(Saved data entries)
○ ○ ○ ○ ○
/-- **The per-pair bound** (the estimate of `W(d₁, d₂)` in the proof of (11.22)): for
`0 < ε ≤ 1/2` there is `C` such that for `S, R, q ≥ 1`, `U ⊆ (R, 2R]`, `|χ| ≤ 1`,
`∑_{a mod q} |∑_{r ∈ U} χ(r) F_q(ar)|² ≤ (3/q) |f̂(0)|² |∑_{r ∈ U} χ(r)|² + C R (R + S) (qRS)^ε`,
where `F_q(c) = ∑_{s ≡ c (q)} f(s)` with `f` the smooth majorant of `(S, 2S]` ("`W(d₁, d₂) ≪
q⁻¹ S² |∑_{(r,q)=1} (r/d₁'d₂')|² + (R + S) R (qR)^ε`": Poisson summation in `s`, the zero frequency
gives the first term, the others are bounded through orthogonality in `a` and the layered count
`exists_layered_weighted_count_le`; the Poisson series is truncated at `|k| ≤ L ≍ q²R` with a
negligible tail). [cite: FriedlanderIwaniecAnnals1998, §11, proof of (11.22)] -/
theorem exists_pair_form_bound {ε : ℝ} (hε : 0 < ε) (hε2 : ε ≤ 1 / 2) :
    ∃ C : ℝ, 0 < C ∧ ∀ (S R q : ℕ) (U : Finset ℕ) (χ : ℕ → ℂ), 1 ≤ S → 1 ≤ R → 1 ≤ q →
      U ⊆ Ioc R (2 * R) → (∀ r, ‖χ r‖ ≤ 1) →
      ∑ a ∈ range q, ‖∑ r ∈ U, χ r *
          ∑ s ∈ (range (3 * S)).filter (fun s : ℕ => (q : ℤ) ∣ (s : ℤ) - ((a * r : ℕ) : ℤ)),
            (jtMajorant S s : ℂ)‖ ^ 2 ≤
        3 / q * ‖𝓕 (jtMajorantC S) 0‖ ^ 2 * ‖∑ r ∈ U, χ r‖ ^ 2 +
          C * R * ((R : ℝ) + S) * ((q : ℝ) * R * S) ^ ε := by
  obtain ⟨Cg, hCg0, hCg⟩ := exists_norm_fourier_jtBumpC_le
  obtain ⟨Cl, hCl0, hCl⟩ := exists_layered_weighted_count_le hε hε2
  refine ⟨18 * Cg ^ 2 * Cl + 3, by positivity, fun S R q U χ hS hR hq hU hχ => ?_⟩
  -- basic quantities
  have hSr : (0 : ℝ) < S := by exact_mod_cast (show 0 < S by omega)
  have hqr : (0 : ℝ) < q := by exact_mod_cast (show 0 < q by omega)
  have hq0 : 0 < q := by omega
  have hR1 : (1 : ℝ) ≤ R := by exact_mod_cast hR
  have hS1 : (1 : ℝ) ≤ S := by exact_mod_cast hS
  have hq1 : (1 : ℝ) ≤ q := by exact_mod_cast hq
  have hUcard : (#U : ℝ) ≤ R := by
    have := card_le_card hU
    rw [Nat.card_Ioc] at this
    exact_mod_cast (by omega : #U ≤ R)
  set w : ℤ → ℂ := fun k => 𝓕 (jtMajorantC S) ((k : ℝ) / q) with hw
  have hw_min : ∀ k : ℤ, k ≠ 0 → ‖w k‖ ≤ Cg * (S * min 1 (((q : ℝ) / S / |(k : ℝ)|) ^ 2)) := fun k hk =>
    norm_fourier_jtMajorantC_div_le_min hCg hCg0.le hSr hqr (by exact_mod_cast hk)
  have hsumm : Summable fun k : ℤ => ‖w k‖ := summable_norm_fourier_jtMajorantC_div hSr hqr
  -- truncation parameter
  set L : ℕ := ⌈2 * Cg⌉₊ * q ^ 2 * R + 1 with hL
  have hL1 : 1 ≤ L := by omega
  set T : ℝ := 2 * (Cg * (q : ℝ) ^ 2 / S) / L with hT
  have hT0 : 0 ≤ T := by positivity
  have hRT : (R : ℝ) * T ≤ 1 := by
    rw [hT]
    have hL' : (⌈2 * Cg⌉₊ : ℝ) * (q : ℝ) ^ 2 * R ≤ L := by
      rw [hL]; push_cast; linarith
    have hc : 2 * Cg ≤ (⌈2 * Cg⌉₊ : ℝ) := Nat.le_ceil _
    have hLpos : (0 : ℝ) < L := by exact_mod_cast (show 0 < L by omega)
    rw [mul_div_assoc', div_le_one hLpos]
    calc (R : ℝ) * (2 * (Cg * (q : ℝ) ^ 2 / S)) = (2 * Cg) * (q : ℝ) ^ 2 * R / S := by ring
      _ ≤ (2 * Cg) * (q : ℝ) ^ 2 * R := div_le_self (by positivity) hS1
      _ ≤ (⌈2 * Cg⌉₊ : ℝ) * (q : ℝ) ^ 2 * R := by gcongr
      _ ≤ L := hL'
  set I : Finset ℤ := Icc (-(L : ℤ)) L with hI
  set K : Finset ℤ := I.filter (· ≠ 0) with hK
  -- Poisson + truncation for each class `c`
  set g : ℤ → ℤ → ℂ := fun c k => e ((c : ℝ) * k / q) * w k with hg
  have hg_norm : ∀ c k, ‖g c k‖ = ‖w k‖ := fun c k => by
    rw [hg]; dsimp only; rw [norm_mul, LargeSieve.norm_e, one_mul]
  have hg_summ : ∀ c, Summable (g c) := fun c =>
    Summable.of_norm_bounded hsumm fun k => (hg_norm c k).le
  set τ : ℤ → ℂ := fun c => ∑' x : ((↑I : Set ℤ)ᶜ : Set ℤ), g c x with hτ
  have hτ_le : ∀ c, ‖τ c‖ ≤ T := by
    intro c
    have h1 : ‖τ c‖ ≤ ∑' x : ((↑I : Set ℤ)ᶜ : Set ℤ), ‖g c x‖ :=
      norm_tsum_le_tsum_norm ((hg_summ c).norm.subtype _)
    refine h1.trans (Real.tsum_le_of_sum_le (fun _ => norm_nonneg _) fun F' => ?_)
    have h2 : ∑ x ∈ F', ‖g c x‖ = ∑ k ∈ F'.map (Function.Embedding.subtype _), ‖w k‖ := by
      rw [sum_map]; exact sum_congr rfl fun x _ => hg_norm c x
    rw [h2]
    refine sum_norm_fourier_tail_le hCg hCg0.le hSr hq0 hL1 _ fun k hk => ?_
    rw [mem_map] at hk
    obtain ⟨x, -, rfl⟩ := hk
    have hx : (x : ℤ) ∉ I := fun h => x.2 (Finset.mem_coe.mpr h)
    simp only [hI, mem_Icc, not_and_or, not_le, Function.Embedding.subtype_apply] at hx ⊢
    rcases hx with h | h
    · rw [abs_of_neg (by omega)]; omega
    · rw [abs_of_pos (by omega)]; omega
  have hPoisson : ∀ c : ℤ,
      ∑ s ∈ (range (3 * S)).filter (fun s : ℕ => (q : ℤ) ∣ (s : ℤ) - c), (jtMajorant S s : ℂ) =
        (q : ℂ)⁻¹ * (w 0 + ∑ k ∈ K, g c k + τ c) := by
    intro c
    rw [← tsum_jtMajorantC_arithProg_eq_sum (by omega) hq0 c, tsum_jtMajorantC_arithProg hSr hq0 c]
    congr 1
    have hsplit := (hg_summ c).sum_add_tsum_compl (s := I)
    rw [← hsplit]
    have h0 : (0 : ℤ) ∈ I := by simp [hI]
    rw [hK, Finset.filter_ne', ← Finset.add_sum_erase I _ h0]
    have : g c 0 = w 0 := by
      rw [hg]; dsimp only; rw [Int.cast_zero, mul_zero, zero_div, LargeSieve.e_zero, one_mul]
    rw [this]
  -- the decomposition `Y(a) = A + B(a) + E(a)`
  set G : ℕ → ℤ → ℂ := fun a k => ∑ r ∈ U, χ r * e (((((a * r : ℕ) : ℤ)) : ℝ) * (k : ℝ) / q) with hG
  have hGeq : ∀ a k, G a k = ∑ r ∈ U, χ r * e ((a * r : ℕ) * (k : ℝ) / q) := by
    intro a k; simp only [hG, Int.cast_natCast]
  set A : ℂ := (q : ℂ)⁻¹ * w 0 * ∑ r ∈ U, χ r with hA
  set B : ℕ → ℂ := fun a => (q : ℂ)⁻¹ * ∑ k ∈ K, w k * G a k with hB
  set E : ℕ → ℂ := fun a => (q : ℂ)⁻¹ * ∑ r ∈ U, χ r * τ ((a * r : ℕ) : ℤ) with hE
  have hY : ∀ a : ℕ, ∑ r ∈ U, χ r *
      ∑ s ∈ (range (3 * S)).filter (fun s : ℕ => (q : ℤ) ∣ (s : ℤ) - ((a * r : ℕ) : ℤ)),
        (jtMajorant S s : ℂ) = A + B a + E a := by
    intro a
    have step1 : ∀ r ∈ U, χ r *
        ∑ s ∈ (range (3 * S)).filter (fun s : ℕ => (q : ℤ) ∣ (s : ℤ) - ((a * r : ℕ) : ℤ)),
          (jtMajorant S s : ℂ) =
        (q : ℂ)⁻¹ * (χ r * w 0) + (q : ℂ)⁻¹ * (χ r * ∑ k ∈ K, g ((a * r : ℕ) : ℤ) k) +
          (q : ℂ)⁻¹ * (χ r * τ ((a * r : ℕ) : ℤ)) := by
      intro r _
      rw [hPoisson]; ring
    have step2 : ∑ r ∈ U, χ r * ∑ k ∈ K, g ((a * r : ℕ) : ℤ) k = ∑ k ∈ K, w k * G a k := by
      calc ∑ r ∈ U, χ r * ∑ k ∈ K, g ((a * r : ℕ) : ℤ) k
          = ∑ r ∈ U, ∑ k ∈ K, χ r * g ((a * r : ℕ) : ℤ) k := by
            refine sum_congr rfl fun r _ => ?_; rw [mul_sum]
        _ = ∑ k ∈ K, ∑ r ∈ U, χ r * g ((a * r : ℕ) : ℤ) k := sum_comm
        _ = ∑ k ∈ K, w k * G a k := by
            refine sum_congr rfl fun k _ => ?_
            rw [hG]; dsimp only
            rw [mul_sum]
            refine sum_congr rfl fun r _ => ?_
            rw [hg]; dsimp only
            ring
    have hApart : ∑ r ∈ U, (q : ℂ)⁻¹ * (χ r * w 0) = A := by
      rw [hA, mul_assoc, mul_sum, mul_sum]
      exact sum_congr rfl fun r _ => by ring
    have hBpart : ∑ r ∈ U, (q : ℂ)⁻¹ * (χ r * ∑ k ∈ K, g ((a * r : ℕ) : ℤ) k) = B a := by
      rw [hB]; dsimp only; rw [← mul_sum, step2]
    have hEpart : ∑ r ∈ U, (q : ℂ)⁻¹ * (χ r * τ ((a * r : ℕ) : ℤ)) = E a := by
      rw [hE]; dsimp only; rw [← mul_sum]
    rw [sum_congr rfl step1, sum_add_distrib, sum_add_distrib, hApart, hBpart, hEpart]
  -- the three bounds
  -- (i) the constant term
  have hA_sum : ∑ a ∈ range q, ‖A‖ ^ 2 = 1 / q * ‖w 0‖ ^ 2 * ‖∑ r ∈ U, χ r‖ ^ 2 := by
    rw [sum_const, card_range, nsmul_eq_mul, hA, norm_mul, norm_mul, norm_inv, Complex.norm_natCast]
    field_simp
  -- (ii) the tail term
  have hE_le : ∀ a, ‖E a‖ ≤ 1 / q := by
    intro a
    rw [hE]; dsimp only
    rw [norm_mul, norm_inv, Complex.norm_natCast, ← div_eq_inv_mul, div_le_div_iff_of_pos_right hqr]
    calc ‖∑ r ∈ U, χ r * τ ((a * r : ℕ) : ℤ)‖ ≤ ∑ r ∈ U, ‖χ r * τ ((a * r : ℕ) : ℤ)‖ := norm_sum_le _ _
      _ ≤ ∑ r ∈ U, T := sum_le_sum fun r _ => by
          rw [norm_mul]
          calc ‖χ r‖ * ‖τ _‖ ≤ 1 * T := mul_le_mul (hχ r) (hτ_le _) (norm_nonneg _) zero_le_one
            _ = T := one_mul T
      _ = #U * T := by rw [sum_const, nsmul_eq_mul]
      _ ≤ R * T := mul_le_mul_of_nonneg_right hUcard hT0
      _ ≤ 1 := hRT
  have hE_sum : ∑ a ∈ range q, ‖E a‖ ^ 2 ≤ 1 := by
    calc ∑ a ∈ range q, ‖E a‖ ^ 2 ≤ ∑ a ∈ range q, (1 / q : ℝ) ^ 2 :=
          sum_le_sum fun a _ => pow_le_pow_left₀ (norm_nonneg _) (hE_le a) 2
      _ = q * (1 / q) ^ 2 := by rw [sum_const, card_range, nsmul_eq_mul]
      _ = 1 / q := by field_simp
      _ ≤ 1 := by rw [div_le_one hqr]; exact hq1
  -- (iii) the nonzero frequencies
  have hB_sum : ∑ a ∈ range q, ‖B a‖ ^ 2 ≤ 6 * Cg ^ 2 * Cl * R * ((R : ℝ) + S) * ((q : ℝ) * R) ^ ε := by
    -- remove the factor `q⁻¹`
    have h1 : ∑ a ∈ range q, ‖B a‖ ^ 2 = (1 / q) ^ 2 * ∑ a ∈ range q, ‖∑ k ∈ K, w k * G a k‖ ^ 2 := by
      rw [mul_sum]
      refine sum_congr rfl fun a _ => ?_
      rw [hB]; dsimp only
      rw [norm_mul, norm_inv, Complex.norm_natCast, mul_pow, one_div]
    -- expand the square and use orthogonality
    have h2 : ∑ a ∈ range q, ‖∑ k ∈ K, w k * G a k‖ ^ 2 ≤
        ∑ k ∈ K, ∑ k' ∈ K, ‖w k‖ * ‖w k'‖ *
          (q * #((U ×ˢ U).filter fun p : ℕ × ℕ => (q : ℤ) ∣ (p.1 : ℤ) * k - k' * p.2)) := by
      have hc := sum_norm_sq_sum_eq (range q) K (fun a k => w k * G a k)
      have hreal : ∑ a ∈ range q, ‖∑ k ∈ K, w k * G a k‖ ^ 2 =
          ‖((∑ a ∈ range q, ‖∑ k ∈ K, w k * G a k‖ ^ 2 : ℝ) : ℂ)‖ := by
        rw [Complex.norm_real, Real.norm_eq_abs, abs_of_nonneg (sum_nonneg fun _ _ => by positivity)]
      rw [hreal, hc]
      refine (norm_sum_le _ _).trans (sum_le_sum fun k _ => (norm_sum_le _ _).trans
        (sum_le_sum fun k' _ => ?_))
      have hfac : ∑ a ∈ range q, w k * G a k * conj (w k' * G a k') =
          w k * conj (w k') * ∑ a ∈ range q, G a k * conj (G a k') := by
        rw [mul_sum]
        refine sum_congr rfl fun a _ => ?_
        rw [map_mul]; ring
      rw [hfac, norm_mul, norm_mul, Complex.norm_conj]
      refine mul_le_mul_of_nonneg_left ?_ (by positivity)
      simp only [hGeq]
      exact norm_sum_G_mul_conj_G_le hq0 U hχ k k'
    -- the count, summed with the weights
    have h3 : ∀ k ∈ K, ∑ k' ∈ K, ‖w k‖ * ‖w k'‖ *
        (q * #((U ×ˢ U).filter fun p : ℕ × ℕ => (q : ℤ) ∣ (p.1 : ℤ) * k - k' * p.2)) ≤
          ‖w k‖ * (q * (R * (Cg * (Cl * ((R : ℝ) + S) * ((q : ℝ) * R) ^ ε)))) := by
      intro k _
      -- the count as a sum over `r`
      have hre : ∀ k' : ℤ, (#((U ×ˢ U).filter fun p : ℕ × ℕ => (q : ℤ) ∣ (p.1 : ℤ) * k - k' * p.2) : ℝ) =
          ∑ r ∈ U, (#(U.filter fun r' : ℕ => (q : ℤ) ∣ (r : ℤ) * k - k' * (r' : ℤ)) : ℝ) := by
        intro k'
        rw [card_filter_product_eq_sum]; push_cast; rfl
      -- the layered count for each `r`
      have hlay : ∀ r ∈ U, ∑ k' ∈ K, ‖w k'‖ *
          (#(U.filter fun r' : ℕ => (q : ℤ) ∣ (r : ℤ) * k - k' * (r' : ℤ)) : ℝ) ≤
            Cg * (Cl * ((R : ℝ) + S) * ((q : ℝ) * R) ^ ε) := by
        intro r _
        have hl := hCl q R S L ((r : ℤ) * k) U (fun k' => ‖w k'‖ / Cg) hq0 hR hS hU
          (fun k' => by positivity) (fun k' hk' => by
            rw [div_le_iff₀' hCg0]; exact hw_min k' hk')
        have : ∑ k' ∈ K, ‖w k'‖ * (#(U.filter fun r' : ℕ => (q : ℤ) ∣ (r : ℤ) * k - k' * (r' : ℤ)) : ℝ) =
            Cg * ∑ k' ∈ K, ‖w k'‖ / Cg *
              (#(U.filter fun r' : ℕ => (q : ℤ) ∣ (r : ℤ) * k - k' * (r' : ℤ)) : ℝ) := by
          rw [mul_sum]; refine sum_congr rfl fun k' _ => ?_; field_simp
        rw [this]
        exact mul_le_mul_of_nonneg_left hl hCg0.le
      calc ∑ k' ∈ K, ‖w k‖ * ‖w k'‖ *
            (q * #((U ×ˢ U).filter fun p : ℕ × ℕ => (q : ℤ) ∣ (p.1 : ℤ) * k - k' * p.2))
          = ‖w k‖ * (q * ∑ k' ∈ K, ‖w k'‖ *
              (#((U ×ˢ U).filter fun p : ℕ × ℕ => (q : ℤ) ∣ (p.1 : ℤ) * k - k' * p.2) : ℝ)) := by
            rw [mul_sum, mul_sum]
            exact sum_congr rfl fun k' _ => by ring
        _ = ‖w k‖ * (q * ∑ r ∈ U, ∑ k' ∈ K, ‖w k'‖ *
              (#(U.filter fun r' : ℕ => (q : ℤ) ∣ (r : ℤ) * k - k' * (r' : ℤ)) : ℝ)) := by
            congr 2
            simp_rw [hre, mul_sum]
            exact sum_comm
        _ ≤ ‖w k‖ * (q * ∑ r ∈ U, Cg * (Cl * ((R : ℝ) + S) * ((q : ℝ) * R) ^ ε)) := by
            gcongr with r hr
            exact hlay r hr
        _ ≤ ‖w k‖ * (q * (R * (Cg * (Cl * ((R : ℝ) + S) * ((q : ℝ) * R) ^ ε)))) := by
            rw [sum_const, nsmul_eq_mul]
            gcongr
    have h4 : ∑ k ∈ K, ‖w k‖ ≤ 6 * Cg * q := sum_norm_fourier_trunc_le hCg hCg0.le hSr hq0 L
    calc ∑ a ∈ range q, ‖B a‖ ^ 2
        = (1 / q) ^ 2 * ∑ a ∈ range q, ‖∑ k ∈ K, w k * G a k‖ ^ 2 := h1
      _ ≤ (1 / q) ^ 2 * ∑ k ∈ K, ‖w k‖ * (q * (R * (Cg * (Cl * ((R : ℝ) + S) * ((q : ℝ) * R) ^ ε)))) := by
          refine mul_le_mul_of_nonneg_left (h2.trans (sum_le_sum h3)) (by positivity)
      _ = (1 / q) ^ 2 * ((∑ k ∈ K, ‖w k‖) * (q * (R * (Cg * (Cl * ((R : ℝ) + S) * ((q : ℝ) * R) ^ ε))))) := by
          rw [sum_mul]
      _ ≤ (1 / q) ^ 2 * ((6 * Cg * q) * (q * (R * (Cg * (Cl * ((R : ℝ) + S) * ((q : ℝ) * R) ^ ε))))) := by
          refine mul_le_mul_of_nonneg_left (mul_le_mul_of_nonneg_right h4 (by positivity)) (by positivity)
      _ = 6 * Cg ^ 2 * Cl * R * ((R : ℝ) + S) * ((q : ℝ) * R) ^ ε := by
          field_simp
  -- combine
  have hqRS : ((q : ℝ) * R) ^ ε ≤ ((q : ℝ) * R * S) ^ ε :=
    Real.rpow_le_rpow (by positivity) (le_mul_of_one_le_right (by positivity) hS1) hε.le
  have hbig : (1 : ℝ) ≤ R * ((R : ℝ) + S) * ((q : ℝ) * R * S) ^ ε := by
    have h1 : (1 : ℝ) ≤ ((q : ℝ) * R * S) ^ ε := Real.one_le_rpow (by nlinarith [mul_pos hqr (by linarith : (0:ℝ) < R)]) hε.le
    nlinarith [mul_nonneg (by linarith : (0:ℝ) ≤ R) (by linarith : (0 : ℝ) ≤ R + S)]
  calc ∑ a ∈ range q, ‖∑ r ∈ U, χ r *
          ∑ s ∈ (range (3 * S)).filter (fun s : ℕ => (q : ℤ) ∣ (s : ℤ) - ((a * r : ℕ) : ℤ)),
            (jtMajorant S s : ℂ)‖ ^ 2
      = ∑ a ∈ range q, ‖A + B a + E a‖ ^ 2 := sum_congr rfl fun a _ => by rw [hY a]
    _ ≤ ∑ a ∈ range q, 3 * (‖A‖ ^ 2 + ‖B a‖ ^ 2 + ‖E a‖ ^ 2) :=
        sum_le_sum fun a _ => norm_add_three_sq_le _ _ _
    _ = 3 * (∑ a ∈ range q, ‖A‖ ^ 2 + ∑ a ∈ range q, ‖B a‖ ^ 2 + ∑ a ∈ range q, ‖E a‖ ^ 2) := by
        rw [← sum_add_distrib, ← sum_add_distrib, mul_sum]
    _ ≤ 3 * (1 / q * ‖w 0‖ ^ 2 * ‖∑ r ∈ U, χ r‖ ^ 2 +
          6 * Cg ^ 2 * Cl * R * ((R : ℝ) + S) * ((q : ℝ) * R) ^ ε + 1) := by
        rw [hA_sum]; gcongr
    _ ≤ 3 / q * ‖w 0‖ ^ 2 * ‖∑ r ∈ U, χ r‖ ^ 2 +
          (18 * Cg ^ 2 * Cl + 3) * R * ((R : ℝ) + S) * ((q : ℝ) * R * S) ^ ε := by
        have h0 : 0 ≤ 6 * Cg ^ 2 * Cl * R * ((R : ℝ) + S) := by positivity
        have h1 := mul_le_mul_of_nonneg_left hqRS h0
        have h2 : 3 / q * ‖w 0‖ ^ 2 * ‖∑ r ∈ U, χ r‖ ^ 2 =
            3 * (1 / q * ‖w 0‖ ^ 2 * ‖∑ r ∈ U, χ r‖ ^ 2) := by ring
        rw [h2]
        nlinarith
    _ = 3 / q * ‖𝓕 (jtMajorantC S) 0‖ ^ 2 * ‖∑ r ∈ U, χ r‖ ^ 2 +
          (18 * Cg ^ 2 * Cl + 3) * R * ((R : ℝ) + S) * ((q : ℝ) * R * S) ^ ε := by
        have hw0 : w 0 = 𝓕 (jtMajorantC S) 0 := by rw [hw]; simp
        rw [hw0]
○ ○ ○ ○ ○
- **TASK OBJECTIVE**
Print, without alteration, only the lines above between the one holding "obtain ⟨Cl, hCl0, hCl⟩" and the one holding "have hSr : (0", inclusive.

- **WRITTEN RESPONSE**
  obtain ⟨Cl, hCl0, hCl⟩ := exists_layered_weighted_count_le hε hε2
  refine ⟨18 * Cg ^ 2 * Cl + 3, by positivity, fun S R q U χ hS hR hq hU hχ => ?_⟩
  -- basic quantities
  have hSr : (0 : ℝ) < S := by exact_mod_cast (show 0 < S by omega)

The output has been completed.